American Sniper

Director: Clint Eastwood
Starring: Bradley Cooper, Sienna Miller, Luke Grimes, Kyle Gallner
Distributor: Warner Brothers
Runtime: 132 mins. Reviewed in Jan 2015
| JustWatch |
Rating notes: Strong themes and violence

Harrowing and intense, ‘American Sniper’ is a return to form for director Clint Eastwood, dominated by an immersive performance from star and producer Bradley Cooper as America’s most deadly sniper in military history.

The film opens in an abandoned Iraqi town during Chris Kyle’s first tour of the ‘War Against Terror’. A troop of marines moves through it slowly, clearing hostiles, while Navy Seal sniper Kyle keeps a vigilant eye from above. A woman suddenly appears with her son, carrying a Russian grenade and heading towards the convoy. The tension builds unbearably as Kyle faces an impossible choice – shoot a potentially friendly child, or let his comrades be killed. We cut away with the decision still lingering. Editors Joel Cox and Gary Roach display a sure hand in ratcheting up the pressure, allowing us to dwell in the split-second calls of the military man. The sound design is equally impressive, allowing stillness and sudden flurries of action to dominate in turn, and displaying a fine mix between diegetic and more non-literal soundscapes.

The cut takes us out of the warzone and into a flashback to Kyle’s youth. Brought up by his tough love favouring and heavily Christian father, he is introduced to hunting from a young age. All grown up, Kyle is a professional cowboy, riding steers and broncos on the Texan circuit with his brother. One night, some news footage of an anti-USA terrorism attack inspires him to enlist, and he completes his Navy Seal training in a montage similar to that at the start of ‘Lone Survivor’. Celebrating at a bar, he meets Taya (Sienna Miller), and the pair fall in love. A chilling scene has them watching the horror of 9/11 on the news, and following their wedding, Kyle is off to Iraq for his first tour.

Playing Kyle, Cooper is totally lost inside a lump of muscle gained for the role, and hidden behind his clipped Texan inflections. Magnetic yet impermeable, Cooper delivers a career highpoint in this his passion project, and conveys his struggles when making his horrific choices with minute facial twitches.

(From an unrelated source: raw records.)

import Literature.MathematicalPhysics.QuantumFieldTheory.Balaban1983to89.B16Cor3ActionBounds
import Literature.MathematicalPhysics.QuantumFieldTheory.Balaban1983to89.B16CurlyBracketVolume

/-!
# `Balaban1983to89.B16Cor3CurlyGas` — Corollary 3 ∕ (2.50) [III] ∕ (0.1) of [Balaban1989LargeFieldII], one run, one step,
# ON THE TORUS, with the CURLY-BRACKET binders `hcurly`∕`h0c`∕`hR` of the Cor 3 chain DISCHARGED from per-term (1.90)-gas
# data (and the effective-action binders from (2.49) [III], by `B16Cor3ActionBounds`): the one call in which every step of
# pp. 383–391 that print DERIVES is kernel, and whose remaining binders are the datum, the factor leaves and the gas leaves

CITATION HEADER (lean-in-tree rule 2026-08-18).  Sources: T. Bałaban, *Large field renormalization. II. Localization,
exponentiation, and bounds for the 𝐑 operation*, Commun. Math. Phys. **122**, 355–392 (1989), doi:10.1007/bf01238433
[Balaban1989LargeFieldII] (cell paper B16 = [V]; held: `paper:balaban1989-cmp122-large-field-ii`; journal page = PDF page +
354) and T. Bałaban, *Convergent renormalization expansions for lattice gauge theories*, Commun. Math. Phys. **119**, 243–285
(1988) [Balaban1988Convergent] ([III]).  WHAT IS PRINTED: [V] p. 387 [33]: *"Next, we have noticed already that the inequality
(1.79) holds for the 𝐓-operation connected with an arbitrary large field region. The inequality (1.80) holds quite generally
for such regions, hence also an improved bound (1.89), with the additional term −κ₁d_k(X) in the exponential. This implies the
inequality (2.50) [III], hence Corollary 3."*; [V] p. 390 [36]: *"{⋯} = exp 𝐑′^{(k)} = exp Σ_X 𝐑′^{(k)}(X). (1.98) … From
(1.72), (1.98), and the above definitions, it follows that the result 𝐑ρ_k of the 𝐑-operation can be written in the form
(2.18) [III]"*; [III] p. 264 [22]: *"A_k(1/g_k², U_k) = −A(1/g_k², U_k) + (the logarithmic terms) + O(1) Σ_{j=1}^{k} |Γ_j|.
(2.49) … χ_k exp[−(1/g_k²)A(U_k(V_k)) − E₋|T_η|] ≦ ρ_k(V_k) ≦ exp E₊|T_η|. (2.50)"*.

WHY THIS FILE (HUMAN RULING D-0062, Track A full width; DAG node N13 = [B16] Thm 1 + Cor 3; seat dag-n14-b on the Cor 3
half «(5) the curly bracket», dag-lead REBALANCE №3 ∕ №6B).  The Cor 3 chain of the surge-node lineage (`B14Cor3` → `B16Cor3`
→ `B16Cor3Scales` → `B16Cor3Ops` → `B16Cor3Wilson` → `B16Cor3Torus`) proves (2.50) for one run and one step from (1.72) over
the torus catalogue with the geometry DISCHARGED; `B16Cor3ActionBounds` (dag-n21-b, p409433) replaced its effective-action
binders `hA′`∕`hA′up` by (2.49); `B16CurlyBracketVolume` (this seat, p409558) PROVED the volume bound of the exponentiated
curly bracket of (1.72) from the landed (1.90) gas.  Here the two are COMPOSED: `uvIneq_of_repr172_torus_of_ineq249_of_gas`
= `B16Cor3ActionBounds.uvIneq_of_repr172_torus_of_ineq249` with `hcurly`, `h0c`, `hR` REPLACED by per-term (1.90)-gas data —
for every admissible term `a` of the representation (1.72): its fixed cubes `Yfix a` (⋃_i Y_i), its family operation `Op a`
(`LocalOps`: the product of the 𝐓′_k(X_j), locality p. 378 ∕ (2.19) [III]; reality-preserving at a real configuration,
p. 379–380), its localization terms `V a` (`DepOn`, real), on ONE finite cube type with a reflexive symmetric footprint-local
adjacency, the (1.97)-shaped activity bound of the Mayer terms (`h197`, proved from the (1.68)∕(1.73)·(1.89) leaves and the
geometric leaves by `B16Eq190Resummation.norm_F191_mayerTerm_le`), the relative leaves (1.26)_rel ∕ volume bound and the
Kotecký–Preiss constants UNIFORM in the term, the cube count `#cubes ≤ πc·|T₁^{(k)}|` (torus: `πc = M⁻⁴`), and the JUNCTION
`R.curly a V = ({⋯}_a V).re` — whence `E₋ = C·c_Γ + c_L + πc·b`, `E₊ = C·c_Γ + c_L′ + πc·b + M⁻⁴·K₀(64,8)·Σ_i e^{−c_i}`
with `b = c₁ e^{τ c_v} K₀` (both `g_k`-dependent through `c_L`, `c_L′`, as in `B16Cor3ActionBounds`).

WHAT REMAINS A BINDER after this call (nothing derivable on pp. 383–391): the datum `hH : R.Holds (D.ρ k)` ((1.72) holds for
the density — NODE 00) with the χ-dictionary `hχ01`∕`h0χ`; the factor leaves `hZ`∕`hY` ((1.79)∕(1.89)-improved per component —
they bottom out at WHAT 𝐓′_k(X) IS, object level; or the Wilson mechanism of `B16Cor3Wilson`); the (2.49) inputs of [III]
(`h249`, volume majorant, log-term bounds); and the gas leaves themselves (`LocalOps`∕`DepOn`∕`h197`∕relative leaves at the
genuine operations — object level).  HONEST FRAMING: composition BY NAME of landed modules; nothing of Bałaban's asserted;
NOT a discharge of N13; count-neutral; finite T⁴ at fixed ε; nothing continuum ∕ ℝ⁴ ∕ OS ∕ mass-gap ∕ Clay.  0 sorry,
axioms standard; no existing module is modified.
-/

noncomputable section

namespace Literature.MathematicalPhysics.QuantumFieldTheory.Balaban1983to89.B16Cor3CurlyGas

open Finset
open B14Thm2 (Ineq249)
open B16Cor3Ops (Repr172)
open TreeLengthTorus (tsys)
open B13FamilySum (Ineq126 VolBound)
open B16Eq190Resummation (bracket mayerTerm F191 polys190 LocalOps DepOn)
open B16CurlyBracketVolume (norm_bracket_le_exp_of_localOps exists_log_bracket_of_localOps card_outsideCubes_le
  hcurly_shape h0c_shape)

variable (D : B16.RunData) (k : ℕ)

/-- **THE CURLY-BRACKET BINDERS OF THE COR 3 CHAIN FROM (1.90)-GAS DATA.**  For every admissible term `a` of (1.72) whose
curly bracket at the configuration `V` is (the real part of) the exponentiated gas `{⋯}_a = bracket (Op a) (Vt a) (cfg V)` with
the locality ∕ reality ∕ activity ∕ relative-leaf ∕ Kotecký–Preiss hypotheses of `B16CurlyBracketVolume.exists_log_bracket_of_localOps`
UNIFORM in `a`, and a cube count `#cubes ≤ πc·N`: the three binders `hcurly` (`0 ≤ curly ≤ e^{ε′N}`), `h0c` (`curly_{allSmall} =
e^{Rre}`) and `hR` (`|Rre| ≤ εN`) of `B16Cor3Ops.Repr172.uvIneq_of_repr172` hold with `ε = ε′ = πc·c₁e^{τc_v}K₀` and
`Rre V = Re Σ_X 𝐑′^{(k)}(X)` of the all-small term. [cite: Balaban1989LargeFieldII, (1.98) p.390] -/
theorem curlyBinders_of_gas {Dom : Type*} (R : Repr172 (D.Cfg k) Dom)
    {LF DomY Cube Var Sv : Type*} [Fintype LF] [Fintype DomY] [Fintype Cube] [DecidableEq LF] [DecidableEq DomY]
    [DecidableEq Cube] {adjC : Cube → Cube → Prop} [DecidableRel adjC]
    (hrefl : ∀ a, adjC a a) (hsymm : ∀ a b, adjC a b → adjC b a)
    {locX : LF → Finset Cube} {locY : DomY → Finset Cube} {site : Var → Cube} (Yfix : R.Adm → Finset Cube)
    (houtX : ∀ a j, (locX j \ Yfix a).Nonempty) (houtY : ∀ a Y, (locY Y \ Yfix a).Nonempty)
    (Op : R.Adm → Finset LF → ((Var → Sv) → ℂ) →+ ((Var → Sv) → ℂ))
    (hOps : ∀ a, LocalOps adjC locX (Yfix a) site (Op a))
    (hOpReal : ∀ a (S : Finset LF) (f : (Var → Sv) → ℂ), (∀ ψ, (f ψ).im = 0) → ∀ φ, (Op a S f φ).im = 0)
    (Vt : R.Adm → DomY → (Var → Sv) → ℂ) (hV : ∀ a Y, DepOn (Yfix a) site (Vt a Y) (locY Y))
    (hVreal : ∀ a Y ψ, (Vt a Y ψ).im = 0) (cfg : D.Cfg k → (Var → Sv))
    {nbr : Cube → Finset Cube} (hnbr : ∀ a b, adjC a b → a ∈ nbr b) {ν : ℝ} (hν : ∀ b, ((nbr b).card : ℝ) ≤ ν)
    {d : R.Adm → Finset Cube → ℝ} {c₁ Rr κ₀ K₀ cv τ : ℝ} (hd : ∀ a X, 0 ≤ d a X) (hc₁ : 0 ≤ c₁) (hK₀ : 0 ≤ K₀)
    (hτ : 0 ≤ τ)
    (h197 : ∀ a V X, ‖F191 adjC locX locY (Yfix a) (mayerTerm (Op a) (Vt a) (cfg V)) X‖ ≤ c₁ * Real.exp (-(Rr * d a X)))
    (h126 : ∀ a, Ineq126 (polys190 adjC locX locY (Yfix a)) (fun X => X \ Yfix a) (d a) κ₀ K₀)
    (hvol : ∀ a, VolBound (polys190 adjC locX locY (Yfix a)) (fun X => X \ Yfix a) (d a) cv)
    (hrate : κ₀ + τ * cv ≤ Rr) (hsmall : c₁ * Real.exp (τ * cv) * K₀ * ν ≤ τ)
    (hjunction : ∀ a V, R.curly a V = (bracket (Op a) (Vt a) (cfg V)).re)
    {πc : ℝ} (hQ : (Fintype.card Cube : ℝ) ≤ πc * (D.numSites k : ℝ)) :
    ∃ Rre : D.Cfg k → ℝ,
      (∀ a V, 0 ≤ R.curly a V ∧
        R.curly a V ≤ Real.exp ((πc * (c₁ * Real.exp (τ * cv) * K₀)) * (D.numSites k : ℝ))) ∧
      (∀ V, R.curly R.allSmall V = Real.exp (Rre V)) ∧
      (∀ V, |Rre V| ≤ (πc * (c₁ * Real.exp (τ * cv) * K₀)) * (D.numSites k : ℝ)) := by
  set b : ℝ := c₁ * Real.exp (τ * cv) * K₀ with hb
  have hb0 : 0 ≤ b := mul_nonneg (mul_nonneg hc₁ (Real.exp_nonneg _)) hK₀
  -- the gas facts, term by term
  have hgas : ∀ a V, (bracket (Op a) (Vt a) (cfg V)).im = 0 ∧ 0 < (bracket (Op a) (Vt a) (cfg V)).re ∧
      ∃ ρ : ℝ, |ρ| ≤ (((polys190 adjC locX locY (Yfix a)).biUnion fun X => X \ Yfix a).card : ℝ) * b ∧
        bracket (Op a) (Vt a) (cfg V) = ((Real.exp ρ : ℝ) : ℂ) := fun a V =>
    exists_log_bracket_of_localOps hrefl hsymm (houtX a) (houtY a) (hOps a) (hOpReal a) (hV a) (hVreal a) (cfg V)
      hnbr hν (hd a) hc₁ hK₀ hτ (h197 a V) (h126 a) (hvol a) hrate hsmall
  have hnorm : ∀ a V, ‖bracket (Op a) (Vt a) (cfg V)‖
      ≤ Real.exp ((((polys190 adjC locX locY (Yfix a)).biUnion fun X => X \ Yfix a).card : ℝ) * b) := fun a V =>
    norm_bracket_le_exp_of_localOps hrefl hsymm (houtX a) (houtY a) (hOps a) (hV a) (cfg V) hnbr hν (hd a) hc₁ hK₀ hτ
      (h197 a V) (h126 a) (hvol a) hrate hsmall
  -- the outside-cube count against the site count
  have hcard : ∀ a, ((((polys190 adjC locX locY (Yfix a)).biUnion fun X => X \ Yfix a).card : ℕ) : ℝ)
      ≤ πc * (D.numSites k : ℝ) := fun a => by
    have h := card_outsideCubes_le (adjC := adjC) (locX := locX) (locY := locY) (Yfix := Yfix a)
    have h' : ((((polys190 adjC locX locY (Yfix a)).biUnion fun X => X \ Yfix a).card : ℕ) : ℝ)
        ≤ (Fintype.card Cube : ℝ) := by exact_mod_cast h.1.trans h.2
    exact h'.trans hQ
  -- the real logarithm of the all-small term's curly bracket
  refine ⟨fun V => Classical.choose (hgas R.allSmall V).2.2, fun a V => ?_, fun V => ?_, fun V => ?_⟩
  · rw [hjunction a V]
    exact hcurly_shape (hgas a V).2.1 (hnorm a V) hb0 (hcard a)
  · have hρ := Classical.choose_spec (hgas R.allSmall V).2.2
    rw [hjunction R.allSmall V]
    exact (h0c_shape hρ.2 hρ.1 hb0 (hcard R.allSmall)).1
  · have hρ := Classical.choose_spec (hgas R.allSmall V).2.2
    exact (h0c_shape hρ.2 hρ.1 hb0 (hcard R.allSmall)).2

/-- **THE TORUS ONE CALL OF THE COR 3 CHAIN WITH THE EFFECTIVE-ACTION BINDERS FROM (2.49) AND THE CURLY-BRACKET BINDERS
FROM THE (1.90) GAS** — `B16Cor3ActionBounds.uvIneq_of_repr172_torus_of_ineq249` with `hcurly`, `h0c`, `hR` supplied by
`curlyBinders_of_gas`: inputs the datum ((1.72) holds, χ dictionary), the factor leaves `hZ`∕`hY`, per-term (1.90)-gas data
(locality + reality of the operations and localization terms, the (1.97)-shaped activity bound, the relative leaves, the
Kotecký–Preiss constants, the junction `curly = Re{⋯}`), the cube count `#cubes ≤ πc·N`, and (2.49) for `A′` with the volume
majorant and the log-term bounds; conclusion `B16.UVIneq` at every configuration with `E₋ = C·c_Γ + c_L + πc·b`,
`E₊ = C·c_Γ + c_L′ + πc·b + M⁻⁴·K₀(64,8)·Σ_i e^{−c_i}`, `b = c₁e^{τc_v}K₀`.  CONDITIONAL on every input; nothing of Bałaban's
asserted. [cite: Balaban1989LargeFieldII, (0.1) p.356 and p.387 after (1.89)] -/
theorem uvIneq_of_repr172_torus_of_ineq249_of_gas (N : ℕ) [NeZero N] (R : Repr172 (D.Cfg k) (tsys 4 N).Dom)
    {M : ℝ} (hM : M ≠ 0) (hnum : (D.numSites k : ℝ) = (M * N) ^ 4)
    {κ₁ : ℝ} (hκ : B12TreeDecay.kappa₀ (4 * 2 ^ 4) (2 * 4) ≤ κ₁) (c : Fin 2 → ℝ)
    (hH : R.Holds (D.ρ k))
    (hχ01 : ∀ a V, 0 ≤ R.χ a V ∧ R.χ a V ≤ 1)
    (h0χ : ∀ V, R.χ R.allSmall V = D.χ k V)
    (hZ : ∀ a V, (R.TZ a).T 1 V ≤ ∏ X ∈ R.Zc a, Real.exp (-(c 0) - κ₁ * (tsys 4 N).dj X))
    (hY : ∀ a V, (R.TYs a).T 1 V ≤ ∏ Y ∈ R.Ys a, Real.exp (-(c 1) - κ₁ * (tsys 4 N).dj Y))
    -- the (1.90) gas of every admissible term, replacing `hcurly`, `h0c`, `hR`
    {LF DomY Cube Var Sv : Type*} [Fintype LF] [Fintype DomY] [Fintype Cube] [DecidableEq LF] [DecidableEq DomY]
    [DecidableEq Cube] {adjC : Cube → Cube → Prop} [DecidableRel adjC]
    (hrefl : ∀ a, adjC a a) (hsymm : ∀ a b, adjC a b → adjC b a)
    {locX : LF → Finset Cube} {locY : DomY → Finset Cube} {site : Var → Cube} (Yfix : R.Adm → Finset Cube)
    (houtX : ∀ a j, (locX j \ Yfix a).Nonempty) (houtY : ∀ a Y, (locY Y \ Yfix a).Nonempty)
    (Op : R.Adm → Finset LF → ((Var → Sv) → ℂ) →+ ((Var → Sv) → ℂ))
    (hOps : ∀ a, LocalOps adjC locX (Yfix a) site (Op a))
    (hOpReal : ∀ a (S : Finset LF) (f : (Var → Sv) → ℂ), (∀ ψ, (f ψ).im = 0) → ∀ φ, (Op a S f φ).im = 0)
    (Vt : R.Adm → DomY → (Var → Sv) → ℂ) (hV : ∀ a Y, DepOn (Yfix a) site (Vt a Y) (locY Y))
    (hVreal : ∀ a Y ψ, (Vt a Y ψ).im = 0) (cfg : D.Cfg k → (Var → Sv))
    {nbr : Cube → Finset Cube} (hnbr : ∀ a b, adjC a b → a ∈ nbr b) {ν : ℝ} (hν : ∀ b, ((nbr b).card : ℝ) ≤ ν)
    {d : R.Adm → Finset Cube → ℝ} {c₁ Rr κ₀ K₀ cv τ : ℝ} (hd : ∀ a X, 0 ≤ d a X) (hc₁ : 0 ≤ c₁) (hK₀ : 0 ≤ K₀)
    (hτ : 0 ≤ τ)
    (h197 : ∀ a V X, ‖F191 adjC locX locY (Yfix a) (mayerTerm (Op a) (Vt a) (cfg V)) X‖ ≤ c₁ * Real.exp (-(Rr * d a X)))
    (h126 : ∀ a, Ineq126 (polys190 adjC locX locY (Yfix a)) (fun X => X \ Yfix a) (d a) κ₀ K₀)
    (hvol : ∀ a, VolBound (polys190 adjC locX locY (Yfix a)) (fun X => X \ Yfix a) (d a) cv)
    (hrate : κ₀ + τ * cv ≤ Rr) (hsmall : c₁ * Real.exp (τ * cv) * K₀ * ν ≤ τ)
    (hjunction : ∀ a V, R.curly a V = (bracket (Op a) (Vt a) (cfg V)).re)
    {πc : ℝ} (hQ : (Fintype.card Cube : ℝ) ≤ πc * (D.numSites k : ℝ))
    -- (2.49) for the effective action `A′` and its logarithmic terms (as in `B16Cor3ActionBounds`)
    (logT : D.Cfg k → ℝ) {C cΓ cL cL' : ℝ} {Γ : ℕ → ℝ} (hC : 0 ≤ C)
    (hΓ : ∑ n ∈ Finset.Icc 1 k, Γ n ≤ cΓ * (D.numSites k : ℝ))
    (h249 : ∀ V, Ineq249 (R.A' V) (1 / (D.flow.g k) ^ 2 * D.wilsonBG k V) (logT V) C Γ k)
    (hlog : ∀ V, -(cL * (D.numSites k : ℝ)) ≤ logT V) (hlog' : ∀ V, logT V ≤ cL' * (D.numSites k : ℝ))
    (hA0 : ∀ V, 0 ≤ D.wilsonBG k V) :
    ∀ V : D.Cfg k, B16.UVIneq D k V (C * cΓ + cL + πc * (c₁ * Real.exp (τ * cv) * K₀))
      (C * cΓ + cL' + πc * (c₁ * Real.exp (τ * cv) * K₀) +
        M⁻¹ ^ 4 * B12TreeDecay.K₀ (4 * 2 ^ 4) (2 * 4) * ∑ i, Real.exp (-(c i))) := by
  obtain ⟨Rre, hcurly, h0c, hR⟩ := curlyBinders_of_gas D k R hrefl hsymm Yfix houtX houtY Op hOps hOpReal Vt hV hVreal cfg
    hnbr hν hd hc₁ hK₀ hτ h197 h126 hvol hrate hsmall hjunction hQ
  exact B16Cor3ActionBounds.uvIneq_of_repr172_torus_of_ineq249 D k N R hM hnum hκ c Rre
    (πc * (c₁ * Real.exp (τ * cv) * K₀)) (πc * (c₁ * Real.exp (τ * cv) * K₀)) hH hχ01 h0χ hZ hY hcurly h0c hR logT hC hΓ
    h249 hlog hlog' hA0

end Literature.MathematicalPhysics.QuantumFieldTheory.Balaban1983to89.B16Cor3CurlyGas

end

Opposite him, Sienna Miller delivers strong support, playing Taya as a volatile character, befitting her self-description as a woman who is always attracted to the ‘wrong guys’.

As his four tours progress, Kyle makes a name for himself as a legend of sorts, notching up the most confirmed kills of any American soldier in history. Though his targets are largely one-dimensional, screenwriter Jason Hall has intelligently focused on Kyle’s battle with enemy sniper Mustafa as a framing device. As his friends fall about him, this game of cat and mouse provides the glue for what could have otherwise been an aimless series of warfare excerpts. That said, it feels as though his recovery from his PTSD is largely glossed over, and could have provided some fascinating viewing.

Director Eastwood has a steady grasp on the material, allowing the tours of Iraq and his life at home to begin to blend as Kyle loses his grasp on their separation. Equal parts tragedy and a celebration of a hero, the patriotic undertones suit his directorial style, and it has revived his (recently flat) run as a filmmaker. Director of photography Tom Stern has given the Iraqi scenes a nice, sun-saturated look, and the production design of the Iraqi sets is impeccable, genuinely claustrophobic through Kyle’s eyes yet sprawling and lived in.

Nominated for a tidy handful of Oscars recently, ‘American Sniper’ is a strong blend of entertainment, prestige and message. A must for fans of the modern war genre, this may give new life to both Eastwood’s career and the genre of Iraq-centric war films which audiences have previously cooled on.